Functionalised coated particles for use in the present invention may be prepared by modification of the beads according to US patents 4,336,173, 4,459,378 and 4,654,267. Thus, beads, or other supports, may be prepared having different types of functionalised surface, for example positively or negatively charged, hydrophilic or hydrophobic.
The attachment of either component of the linkage to a solid phase allows easy manipulation of the individual component originally attached to the solid phase and also the linked components. Thus, the attachment to some kind of solid phase can enable the separation of the linked components from the rest of the components in the mixture. This can be achieved for example by carrying out washing steps, or if the components are attached to magnetic beads, using a magnetic field to effect physical separation of the linked component from the rest of the components in the mixture .
Once separation or any other required manipulation of the linked antibody-target ligand complex has been carried out, the linkage can then be reversed and the individual components released according to the methods of the present invention.

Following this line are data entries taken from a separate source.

import Summits.BirchSwinnertonDyer.Rank1Residual.Ordinary.DepthLawFromKolyvaginClass
import HarnessLib

/-!
# The KOLYVAGIN-CLASS DATUM: the one remaining input of the depth-law / C-16 derivation, TYPED as a `Prop`
# (definition with body + consumers; NOTHING asserted, no named fact; C-16 stays a CONJECTURE)

HONEST FRAMING (cell `b2b-bsdres`, run/shared/lean/b2b/bsd-rank1-residual/, verbatim in every
file): the goal of the cell is to DELETE the COMBINATION-SHAPED residual classes of the
Birch–Swinnerton-Dyer formula for ALL analytic-rank `≤ 1` elliptic curves over `ℚ` — "full BSD
formula for every rank `≤ 1` curve in class `C`" assembled STRICTLY from published theorems — so
that the rank-`≤ 1` remainder becomes exactly the CONSTRUCTION-SHAPED classes, which are TYPED
(missing-input `Prop`s), NOT attempted. This is not "finishing BSD". Seat `b2b-bsdres-additive-p3`
(X8 prover B / X7 joint; typer-designate for the cell conjecture C-16 = hyp C120.1 by hyp R-16 (e)).
This file books nothing and moves no mark; X7 / X8 stay CONSTRUCTION-SHAPED; C-16 = CONJECTURE.

## What this file does

After `Ordinary/DepthLawFromKolyvaginClass.lean` and `Conjectures/KuriharaExactOrderFromPoitouTate.lean`, the per-level
input of the depth-law derivation (`R1-DEPTH-LAW.md` §2) is exactly the Kolyvagin-system class with its KS relation and
Kim's reading. This file NAMES that input — an `@[conjecture]`-tagged `Prop`-valued definition with a body (a hypothesis
schema = the TYPED missing input, OPEN at `p = 3`; not a fact, nothing asserted):

* `KolyvaginKimDatum W f p ℓ k n Q vℓ vp ψ` := there is a class `x ∈ H¹(ℚ, E[p^n])` with the Kummer condition at every
  place `∉ {vℓ, vp}` (`kummerOutside`), an additive isomorphism `θ : 𝓛_{vℓ} ≅ H¹(ℚ_{vℓ}, E[p^n]) ⧸ 𝓛_{vℓ}` with
  `[loc_{vℓ} x] = θ[loc_{vℓ} κ_{p^n}(Q)]` (the KS relation to `κ₁ = κ(Q)`, `Q = p^a u·P`), and Kim's reading
  `ord_p(δ̃_ℓ mod p^k) = min(k, ord_p ψ_p[loc_{vp} x])` for every identification `ψ_p` of the singular quotient at `vp`
  (Kato's Kolyvagin system for `(E[p^n], 𝓕_can, 𝒫_n)` — Mazur–Rubin Thm. 3.2.4 with Thm. 5.2.12 — and Kim 2022
  Thm. 3.13 + (5.3), printed for `p ≥ 5`; at `p = 3` the cell's OPEN range extension);
* §0/§2 the comparison clause is INTRINSIC: in `ℤ/p^n` equal `ord_p` ⟺ related by a unit ⟺ related by SOME additive
  isomorphism of any two groups identified with `ℤ/p^n` (`ReciprocityPT.exists_addEquiv_apply_eq_iff_zmodPowOrd_eq`), so
  `KolyvaginKimDatum … ↔ ∃ x Kummer outside {vℓ, vp}, ord_p ψ_ℓ[loc_ℓ x] = ord_p φ(loc_ℓ κ(Q)) ∧ Kim's reading`
  (`kolyvaginKimDatum_iff_zmodPowOrd_eq`) — the KS relation enters only through the order of the singular part of
  `loc_ℓ κ_ℓ` (= `min(n, a + v_ℓ(P))` by `LocalClassOrders`);
* consumers, one line each from the two files above: `zmodPowOrd_kuriharaNumber_eq_of_kolyvaginKimDatum` (LAW-2 at
  `(ℓ, k)` in the derived regime, any odd good non-anomalous `p`, any `m_p`), `kuriharaExactOrderAt_of_kolyvaginKimDatum`
  (C-16's clause on its letter) and the closed sentence `kuriharaExactOrderRankOneAtThree_of_kolyvaginKimDatum`:
  **C-16 ⟸ (Poitou–Tate over `ℚ`) ∧ (local Euler characteristic at every `ℚ_v`) ∧ (∀ letter, ∀ ψ, ∃ n ≥ k, ℓ ∈ 𝒫_n,
  ∃ u, 3 ∤ u, `KolyvaginKimDatum W D.f 3 ℓ k n ((3^F·u)·P) vℓ v₃ ψ`)** with `F = s + v₃ ∏ c_q`.

References: `R1-DEPTH-LAW.md` §2; `HOME/b2b-bsdres-additive-p3/KS-LAYER-SPEC.md`; B. Mazur, K. Rubin, Mem. AMS 799
(2004), Def. 3.2.1, Thm. 3.2.4, Thm. 5.2.12 [MazurRubin2004]; C.-H. Kim, arXiv:2203.12159, Thm. 3.13, (5.3)
[Kim2022StructureSelmer]; J. S. Milne, ADT (2006), I 2.3, 2.8, 4.10(b) [MilneADT2006].
-/

noncomputable section

open scoped Classical MatrixGroups ModularForm

open CongruenceSubgroup WeierstrassCurve Literature.NumberTheory.EllipticCurves
  Literature.NumberTheory.EllipticCurves.ModularForms
  Literature.NumberTheory.EllipticCurves.Rank1Residual
  Literature.NumberTheory.GaloisRepresentations Literature.NumberTheory.GaloisCohomology
  Function NumberField IsDedekindDomain

namespace Summit.BirchSwinnertonDyer.Rank1Residual.Ordinary

/-! ### §0 Algebra: equal `ord_p` ⟺ related by a unit ⟺ related by an identification (the KS relation is intrinsic) -/

section Order

variable {p : ℕ}

/-- **Normal form in `ℤ/p^n`**: every `x` is `u · p^{ord_p x}` with `u` a unit (`x.val = p^m · r`, `p ∤ r`).
[folklore] -/
theorem ReciprocityPT.exists_isUnit_mul_pow_eq (hp : p.Prime) {n : ℕ} (x : ZMod (p ^ n)) :
    ∃ u : ZMod (p ^ n), IsUnit u ∧ x = u * (p : ZMod (p ^ n)) ^ zmodPowOrd p n x := by
  haveI : Fact p.Prime := ⟨hp⟩
  haveI : NeZero (p ^ n) := ⟨pow_ne_zero n hp.ne_zero⟩
  by_cases hx : x = 0
  · subst hx
    refine ⟨1, isUnit_one, ?_⟩
    rw [zmodPowOrd_zero, one_mul, ← Nat.cast_pow, ZMod.natCast_self]
  · rw [zmodPowOrd_of_ne_zero hx]
    have hv : x.val ≠ 0 := (ZMod.val_ne_zero x).mpr hx
    obtain ⟨m, r, hr, hxr⟩ := Nat.exists_eq_pow_mul_and_not_dvd hv p hp.ne_one
    have hr0 : r ≠ 0 := by rintro rfl; exact hr (dvd_zero p)
    have hm : padicValNat p x.val = m := by
      rw [hxr, padicValNat.mul (pow_ne_zero m hp.ne_zero) hr0, padicValNat.prime_pow,
        padicValNat.eq_zero_of_not_dvd hr, add_zero]
    have hcop : Nat.Coprime r (p ^ n) :=
      (Nat.coprime_comm.mp ((hp.coprime_iff_not_dvd).mpr hr)).pow_right n
    refine ⟨(r : ZMod (p ^ n)), (ZMod.isUnit_iff_coprime r (p ^ n)).mpr hcop, ?_⟩
    rw [hm, ← ZMod.natCast_zmod_val x, hxr, Nat.cast_mul, Nat.cast_pow, mul_comm]

/-- **Equal `ord_p` ⟹ related by a unit**: if `ord_p x = ord_p y` in `ℤ/p^n` then `y = u · x` for a unit `u`.
[folklore] -/
theorem ReciprocityPT.exists_isUnit_mul_eq_of_zmodPowOrd_eq (hp : p.Prime) {n : ℕ} {x y : ZMod (p ^ n)}
    (h : zmodPowOrd p n x = zmodPowOrd p n y) : ∃ u : ZMod (p ^ n), IsUnit u ∧ y = u * x := by
  set m := zmodPowOrd p n x with hm
  obtain ⟨ux, hux, hx⟩ := ReciprocityPT.exists_isUnit_mul_pow_eq hp x
  obtain ⟨uy, huy, hy⟩ := ReciprocityPT.exists_isUnit_mul_pow_eq hp y
  rw [← hm] at hx
  rw [← h] at hy
  obtain ⟨vx, rfl⟩ := hux
  refine ⟨uy * ↑vx⁻¹, huy.mul (Units.isUnit _), ?_⟩
  calc y = uy * (p : ZMod (p ^ n)) ^ m := hy
    _ = uy * ((↑vx⁻¹ : ZMod (p ^ n)) * ((vx : ZMod (p ^ n)) * (p : ZMod (p ^ n)) ^ m)) := by
        rw [← mul_assoc (↑vx⁻¹ : ZMod (p ^ n)), Units.inv_mul, one_mul]
    _ = uy * ↑vx⁻¹ * x := by rw [← hx, mul_assoc]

In particular, where one of the linked components is a molecule on a cell surface, the cell can be bound to a solid support and subsequently liberated with its functional potential/viability unaffected. In a similar way, where the target ligand of the linkage is a substance (for example a protein, peptide, nucleic acid, oligosaccharide, glycoprotein, lipid, carbohydrate, or any signal substances such as hormones, toxins etc.) isolated from a complex mixture of substances (for example a cell lysate or a culture supernatant) , the ligand can be bound to an antibody on a solid support and subsequently liberated with its functional potential/viability unaffected.
The term "cell" is used herein to include all prokaryotic (including archaebacteria and mycoplasmas) and eukaryotic cells (including insect cells and fungal cells) and other entities such as viruses and sub- cellular components such as organelles. Representative "cells" thus include all types of mammalian and non- mammalian animal cells, plant cells, insect cells, fungal cells, protozoa, protoplasts, bacteria and viruses .
Thus it can be seen that the new method of the invention may be used in a large number of fields, for example in the fields of analysis, diagnosis, and in the purification and isolation of individual components of an antibody-target ligand linkage as defined above, or in the purification and isolation of larger biological entities, for example cells (e.g. mammalian cells, bacteria or viruses) which are associated with or have as an integral part of the cell surface a component of an antibody-target ligand linkage as defined above. The method of the invention may thus find application in any method or procedure which relies upon or utilises antibody binding to a target ligand. For example, the method may be used in the isolation of infectious agents such as bacteria or viruses in order to quantitate them or characterise their infectivity, toxicity or susceptibility to drug treatment. The method can also be used for isolation of malignant cells or cell populations specific for different diseases and to characterise these cells further without interference from other contaminating cells. Also, the method may be used to isolate protective cell populations from an individual or from a group of individuals; the isolated population can then be expanded and/or potentiated before being returned to the patient under treatment. Such protective cell populations can for example be monocytes/macrophages, lymphocytes or bone marrow stem cells .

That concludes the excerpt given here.